Reinsurance price increases are expected to carry on into 2023 renewals, according to a new report from S&P Global Ratings, the Global Reinsurance Highlights 2022 report.
“Sophisticated levels of risk management should sustain the industry’s capital adequacy and we expect it to remain a strength for the sector,” says the report, adding that the global reinsurance sector could finally be facing a turnaround. That said, the ratings firm adds that its view on the global reinsurance sector remains negative.
“The question on everyone’s mind is will these pricing improvements be enough to combat the endless barrage of headwinds against the reinsurance sector that have muted returns for years?” the report asks in its article Is The Global Reinsurance Sector About To Turn A Corner?
“Inflation has lasted longer than economists anticipated and has been more severe,” they continue. “Over the past several years, the P&C re/insurance industry has been dealing with social inflation, especially in the U.S. casualty lines, and now CPI inflation.” They point out that even Japan has swung from its historic deflationary position to 2.2 per cent inflation in 2022. “What was once considered a transitory phenomenon has shown persistence and caused rapid change in central banks’ course of action.”
They continue saying risk is also increasing for reinsurers as inflation elevates claims costs and potentially affects underwriting results from current and prior accident years.
They add that the industry has a poor track record when it comes to earning its cost of capital. “Although underwriting performance in P&C and life reinsurance is improving in our base case assumptions in 2022-2023, we believe the sector still needs to demonstrate its ability to sustainably earn its cost of capital before we could potentially review our view to stable from negative.”
The report also examines combined ratios, the magnitude of losses exacerbated by urbanization, higher asset values, underestimated exposures, supply chain disruption, increased material costs, labour shortages, inflationary pressure and the effects of climate change.
Pricing, meanwhile, has become an increasingly dynamic process in recent years.

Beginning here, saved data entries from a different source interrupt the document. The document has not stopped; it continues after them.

/-- **The charge hypothesis** for the interpolated covariance: it vanishes between legs of equal charge. [cite: BenfattoGiulianiMastropietro2006, §2.8 (2.80)] -/
theorem gridSub_twoCutoff_apply_of_charge_eq (h : M ≤ M'') (β μ : ℝ) (K : TrigPolyC4v) (Λ : ℝ) (t : ℝ)
    {X Y : GridLeg (GridPoint L (2 * (2 * M'')))} (hXY : X.2 = Y.2) :
    ((hubbardGridSub L M β (2 * (2 * M''))).transpose * hubbardCovAboveCT L M β μ 0 K Λ * hubbardGridSub L M β (2 * (2 * M'')) +
        t • ((hubbardGridSub L M'' β (2 * (2 * M''))).transpose * hubbardCovShellCT L h β μ 0 K Λ *
          hubbardGridSub L M'' β (2 * (2 * M'')))) X Y = 0 := by
  rw [gridSub_hubbardCovAboveCT_add_smul_shell_eq h β μ K Λ t]
  simp only [hubbardGridSub]
  exact gridSub_pullback_normalCovariance_apply_of_charge_eq β _ _ _ hXY

/-- **THE GRAM BOUND ALONG THE TWO-CUTOFF INTERPOLATION, uniformly in `t ∈ [0,1]`** — the literal covariance hypothesis `IsGramBoundedR` of the
Gram-bounded truncation / near-identity / response theorems for `𝒱_t = effAction (C_g + t·S_g) W`, with the `M`-, `t`-uniform constant
`√(2(7 + κ² + 2(M″−M)/(π(2M+1))))`. [cite: PedraSalmhofer2008, Thm 1.3] -/
theorem isGramBoundedR_gridSub_twoCutoff {β : ℝ} (hβ : 0 < β) (h : M ≤ M'') [NeZero M''] (μ : ℝ) (K : TrigPolyC4v) (Λ : ℝ) {t : ℝ}
    (ht0 : 0 ≤ t) (ht1 : t ≤ 1) {κ : ℝ}
    (hIR : 1 / (β * (L : ℝ) ^ 2) * ∑ k : FreqMomentum L M'',
        (1 - hubbardCutoffWeightCT L M'' β μ K Λ k) / Real.sqrt (matsubaraFreq β M'' k.1 ^ 2 + nambuXiCT L μ K k.2 ^ 2) ≤ κ ^ 2) :
    IsGramBoundedR
      ((hubbardGridSub L M β (2 * (2 * M''))).transpose * hubbardCovAboveCT L M β μ 0 K Λ * hubbardGridSub L M β (2 * (2 * M'')) +
        t • ((hubbardGridSub L M'' β (2 * (2 * M''))).transpose * hubbardCovShellCT L h β μ 0 K Λ *
          hubbardGridSub L M'' β (2 * (2 * M''))))
      (Real.sqrt (2 * (7 + (κ ^ 2 + 2 * ((M'' : ℝ) - M) / (Real.pi * (2 * M + 1)))))) :=
  (isDetBoundedR_gridSub_twoCutoff hβ h μ K Λ ht0 ht1 hIR).isGramBoundedR
    (fun _ _ hq => gridSub_twoCutoff_apply_of_charge_eq h β μ K Λ t (charge_eq_of_decide_eq_tc hq)) (Real.sqrt_nonneg _)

They say while reinsurers are getting required price increases, rate adequacy, particularly in property catastrophe, “is questionable.” This, they say, reflects the divergence of strategies among reinsurers in this line of business. “The pricing, which should be an indicator of prospective loss trends, seems to be an uphill struggle for the past several years,” they write.

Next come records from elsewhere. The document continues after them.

import Summits.QuantumFields.YangMills.Theorems.FluctuationComparisonRegPrIntLS2BetaSymmetriesLiftOfCritical
import Summits.QuantumFields.YangMills.Theorems.FluctuationComparisonRegPrIntLIsolOfOrbBar
import Summits.QuantumFields.YangMills.Theorems.FluctuationComparisonRegPrIntLS2BetaTubeLettersOrbitTransport
import Summits.QuantumFields.YangMills.Theorems.FluctuationComparisonRegPrIntLS2BetaResidualGaugeOrbit
import Summits.QuantumFields.YangMills.Theorems.FluctuationComparisonRegPrIntLS2BetaWindowCornerQTube
import Summits.QuantumFields.YangMills.Theorems.FluctuationComparisonRegPrIntLS2BetaTableDiagonalOrgans
import Summits.QuantumFields.YangMills.Theorems.FluctuationComparisonRegPrIntLS2BetaFibreTransport
import Literature.MathematicalPhysics.QuantumFieldTheory.Balaban1983to89.B16Thm1BaseAtRecord11
import HarnessLib

/-!
# S2β · THE v12-CANDIDATE ORGAN GAP♭∘ AT EVERY BLOCK SIZE `L ≥ 5` READS ONE ORGAN-SHAPED LETTER: REG-ARGMIN̄∘ («closed-window achievers are (6)-regular»),
# WITH A UNIFORM COUPLING THRESHOLD — AND GIVES IT BACK (crux `FluctuationComparisonRegPrIntL`, stmt-QuantumFields-20520)

Cell `ym3-torus` (YM ladder rung R3 = continuum `SU(2)` Yang–Mills on T³ — a RUNG, NOT d = 4, NOT infinite volume, NOT a mass gap, NOT Clay); width seat `ym3-torus-px17`
(gen 17; lineage px17 g14 FINDING Q-GAP♯-UNIFORMITY + CERT GAP♭∘ 603780ac, g15 `sigmaGrowth_holds`, g16 FILE 1∕3); `--supports stmt-QuantumFields-20520 --as helper`,
count-neutral, DEFINITION-FREE, default heartbeats; registry v11.4 `Cruxes/FluctuationComparisonRegPrIntL/Lines/semiclassical_s2beta.lean` 3732b7df UNTOUCHED.

THE TWO TEXTS (both under the organs' common prefix `∃ c₀ … ∀ cw … ∃ pS … ∀ b₀ p₀ … ∃ ε₁ … ∀ ε₀ … ∃ γ₁ … ∀ F γ … ∀ J K (hJK : J ≤ K) V, PlaqSmall (θBal F.L γ (cw·b₀) p₀ J) V →`,
read AT ONE block size `L`):
* GAP♭∘-at-`L` = px17 g14's v12 candidate text of `UniformFibreGapOrbit` (CERT `CERT-v12cand-GAPflat` 603780ac: `∃ μ` AFTER the base point `U₀ ∈ argminHist V`, the coupling
  threshold `γ₁` UNIFORM — chosen before `F, γ, J, K, V`), `argminHist`∕`ResidualGauge` δ-unfolded exactly as in ✓p792429 `orb_of_gapFlat`'s binder `hG`;
* REG-ARGMIN̄∘-at-`L` = px17 g14's per-datum letter `hRA` of ✓`orbBar_of_atMostOneCriticalOrbit` («every `U ∈ closure (fibre V ∩ histGood)` with
  `A U ≤ minActionRegPr ε₀ V` is `RegPr ε₀`» — [Balaban1985Variational] Thm 1 (9)–(10)'s regularity-of-minimisers content incl. boundary achievers) under the SAME prefix.

WHAT (compositions BY NAME; every other per-datum letter of the (T)-chain is DISCHARGED by tree theorems):
* §1 ★★★ `gapFlat_at_min_of_regArgminBar_five` — GAP♭(V,U₀) at print's regular good minimiser with a UNIFORM coupling threshold `γ₁(L,b₀,p₀)` ⟸ REG-ARGMIN̄(V) ALONE
  (`L ≥ 5`, `ε₀ ≤ e(L)`): ✓p793697 `gapFlatAt_of_pos_of_atMostOneCriticalOrbit_of_closePair` at the FIXED tube radius `δ := 1` (so CLOSE-PAIR's `γ₁(δ)` is uniform — the
  per-base-point `γ*(U₀)` of ✓p802907 ∕ ✓p807920 `gapFlat_at_min_five` came only from discharging `hreg` at the openness radius `δ₀(U₀)` of the regular class), with
  POS∘ ⟸ ✓px17 g16 `posCollar_at_isCritR2_of_lift_five'` ∘ ✓px13 g21 `symmetriesLift_of_isCritR2_five` (every `δ`), Prop. 7 cl. 1 ⟸ ✓px13 g21 `atMostOneCriticalOrbit_five`,
  CL ⟸ ✓`exists_gamma_closedGoodFibre`.
* §2 ★★ `gapFlatAt_argmin_of_gapFlatAt` — base-point transfer: GAP♭(V,U₁;μ) at ONE fibre point `U₁` ⟹ GAP♭(V,U₀;μ) at EVERY `U₀ ∈ argminHist V`, same `μ`
  (`U₀`'s excess vanishes ⇒ `U₀ = w₀ • U₁` by ✓`exists_eq_gaugeAct_of_iInf_le_zero`; ✓`gapFlatAt_gaugeAct_iff` at the residual `w₀`, whose descent fixes `V`).  So the organ's
  base points need NOT be assumed (6)-regular — REG-ARGMIN is not a separate letter.
* §3 ★★★★ `gapFlatOrganAt_five_of_regArgminBarOrganAt` — **GAP♭∘-at-`L` ⟸ REG-ARGMIN̄∘-at-`L`, every `L ≥ 5`** (thresholds merged by `min`∕`max`; base point from
  ✓`windowExactnessExistsAt_five`; diagonal `K = J` by ✓w5 `gapOrbit_self`).
* §4 ★★ `regArgminBarAt_of_gapFlatAt` (per datum) and ★★★ `regArgminBarOrganAt_five_of_gapFlatOrganAt` — **THE CONVERSE: GAP♭∘-at-`L` ⟹ REG-ARGMIN̄∘-at-`L`, every `L ≥ 5`**
  (the GAP♭ inequality at the clause-(2) regular good minimiser `U₁` is a CLOSED condition in `U` — ✓`continuous_iInf_orbitDistSq`, ✓`continuous_wilsonAction4_SU` — so it holds on
  `closure (fibre ∩ histGood)`; an achiever there has vanishing orbit distance, is `w • U₁` with `w` residual, and is regular with `U₁`, ✓`gaugeAct_mem_regFibrePr_iff_of_residual`).

NET FOR THE GAP LIST (UV3-NODE §47.3∕§48.3 items (iii)–(iv), by kernel): under the docketed v12 re-key GAP♯∘ ↦ GAP♭∘ (px17 g14: the registry's consumers never read
`μ`'s uniformity), the organ GAP♭∘ at every `L ≥ 5` is EQUIVALENT by kernel (§3 + §4, thresholds re-merged each way) to the single letter REG-ARGMIN̄∘ — print's regularity of
(closed-window) minimisers, uniformly in the coupling; POS∘ ((142) with rate), `hlift`, Prop. 7 cl. 1, ISOL∘, CL, Thm 1 (8) are all paid, and NO per-base-point coupling
threshold survives.  EXW∘ at `L ≥ 5` is px13 g21's ✓`windowExactness_body_five` (tower monotonicity, no letter); whether REG-ARGMIN̄∘-at-`L` itself follows from the
tower (px13 g21 FILE D `regPr_of_argmin` + a closure slack on the profile) is the next file, not this one; `L = 3` stays EMBARGO-LITE №58.

HONEST SCOPE (CREDIT NOTHING): plumbing ∕ one closedness argument over landed theorems; REG-ARGMIN̄∘ and GAP♭∘ are HYPOTHESES where displayed ([Balaban1985Variational] Thm 1
(8)–(10) content); GAP♯∘ as registered (uniform `μ`), EXW∘ at `L = 3`, TUBE-REG∘, DET-REP-B, H4ᶜ∘, LFR♯ᶜ∘, S2β, crux 20520, 19936, 19200 and `YM3TorusSU2` are NOT proved;
no registered stub is closed; rung R3 = SU(2) YM₃ on T³ at fixed lattice data — NOT d = 4, NOT infinite volume, NOT a mass gap, NOT Clay; the Yang–Mills mass gap is NOT
proved.  Sorry-free, axioms standard.

References: T. Bałaban, CMP **102** (1985) 277–309 [Balaban1985Variational] ((4)–(6) p.278, Thm 1 (8)–(10) p.279, Prop. 7 and (141)–(143) p.299); CMP **102** (1985)
255–275 [Balaban1985UV3] ((7) p.257, (12)–(13) p.259, (18)–(22) p.260, (41) p.266); CMP **99** (1985) 75–102 [Balaban1985RegularSpaces] ((1.7)–(1.9) p.77, Thm 2 p.83);
CMP **98** (1985) 17–51 [Balaban1985Averaging] ((8), (11) p.19).
-/

set_option autoImplicit false

noncomputable section

namespace Summit.QuantumFields.YangMills.Theorems.FluctuationComparisonRegPrIntLS2BetaGapFlatOrganOfRegArgminBar

open MeasureTheory Filter Topology Set
open scoped Matrix.Norms.L2Operator
open Literature.MathematicalPhysics.QuantumFieldTheory.Balaban1983to89
open Literature.MathematicalPhysics.QuantumFieldTheory.Balaban1983to89.T3ContinuumYM3Torus
open Literature.MathematicalPhysics.QuantumFieldTheory.Balaban1983to89.T3UnitLawDensityEML (ℰp)
open Literature.MathematicalPhysics.QuantumFieldTheory.Balaban1983to89.T3UnitScaleTilt
open Literature.MathematicalPhysics.QuantumFieldTheory.Balaban1983to89.T3TiltDescent
open Literature.MathematicalPhysics.QuantumFieldTheory.Balaban1983to89.T3ConstrainedMinimiser (fibre)
open Literature.MathematicalPhysics.QuantumFieldTheory.Balaban1983to89.T3PrintedRegularMinimiser
open Literature.MathematicalPhysics.QuantumFieldTheory.Balaban1983to89.T3PrintedRegularOrbits (descTransf)
open Literature.MathematicalPhysics.QuantumFieldTheory.Balaban1983to89.T3Thm1Carrier (varProblem3)
open Literature.MathematicalPhysics.QuantumFieldTheory.Balaban1983to89.T3Thm1CarrierNative (IsCritR2 isCritR2_of_isMinOn)
open Literature.MathematicalPhysics.QuantumFieldTheory.Balaban1983to89.T4Continuum
open scoped Literature.MathematicalPhysics.QuantumFieldTheory.Balaban1983to89.T3OrbitAverage
open Summit.QuantumFields.YangMills.Theorems.FluctuationComparisonRegPrIntLS2BetaResidualGauge
  (residual_iff_descTransf gaugeAct_mem_regFibrePr_iff_of_residual)
open Summit.QuantumFields.YangMills.Theorems.FluctuationComparisonRegPrIntLS2BetaResidualGaugeOrbit (exists_eq_gaugeAct_of_iInf_le_zero)
open Summit.QuantumFields.YangMills.Theorems.FluctuationComparisonRegPrIntLS2BetaTubeLettersOrbitTransport (gapFlatAt_gaugeAct_iff)
open Summit.QuantumFields.YangMills.Theorems.FluctuationComparisonRegPrIntLS2BetaFibreTransport (continuous_iInf_orbitDistSq)
open Summit.QuantumFields.YangMills.Theorems.FluctuationComparisonRegPrIntLS2BetaGapFlatOfStabiliserLift (posCollar_at_isCritR2_of_lift_five')
open Summit.QuantumFields.YangMills.Theorems.FluctuationComparisonRegPrIntLS2BetaSymmetriesLiftOfCritical
  (symmetriesLift_of_isCritR2_five atMostOneCriticalOrbit_five)
open Summit.QuantumFields.YangMills.Theorems.FluctuationComparisonRegPrIntLIsolOfOrbBar (gapFlatAt_of_pos_of_atMostOneCriticalOrbit_of_closePair)
open Summit.QuantumFields.YangMills.Theorems.FluctuationComparisonRegPrIntLClosedGoodFibre (exists_gamma_closedGoodFibre)
open Summit.QuantumFields.YangMills.Theorems.FluctuationComparisonRegPrIntLS2BetaWindowCornerQTube (windowExactnessExistsAt_five)
open Summit.QuantumFields.YangMills.Theorems.FluctuationComparisonRegPrIntLS2BetaTableDiagonalOrgans (gapOrbit_self)

/-! ## §1 GAP♭ at print's regular good minimiser with a UNIFORM coupling threshold, from REG-ARGMIN̄(V) alone -/

section PerDatum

Growing concern about Russia’s invasion of Ukraine has also altered perception of risk in specialty lines. They say aviation is a key focus area in particular, with potential large losses which could result in sizable rate increases later this year and into 2023.
“The reinsurance sector’s performance over the past five years has been dismal,” they conclude. “We believe fundamental, disciplined underwriting and adequate risk pricing, tighter terms and conditions with clear exclusions and overall sophisticated risk management are key if reinsurers are to defend their competitive position and preserve earnings and capital strength.”
To learn more about S&P’s views on the reinsurance sector, consult this article: Performance under pressure. Insurance Portal will publish two more articles this week on S&P’s reinsurance sector research.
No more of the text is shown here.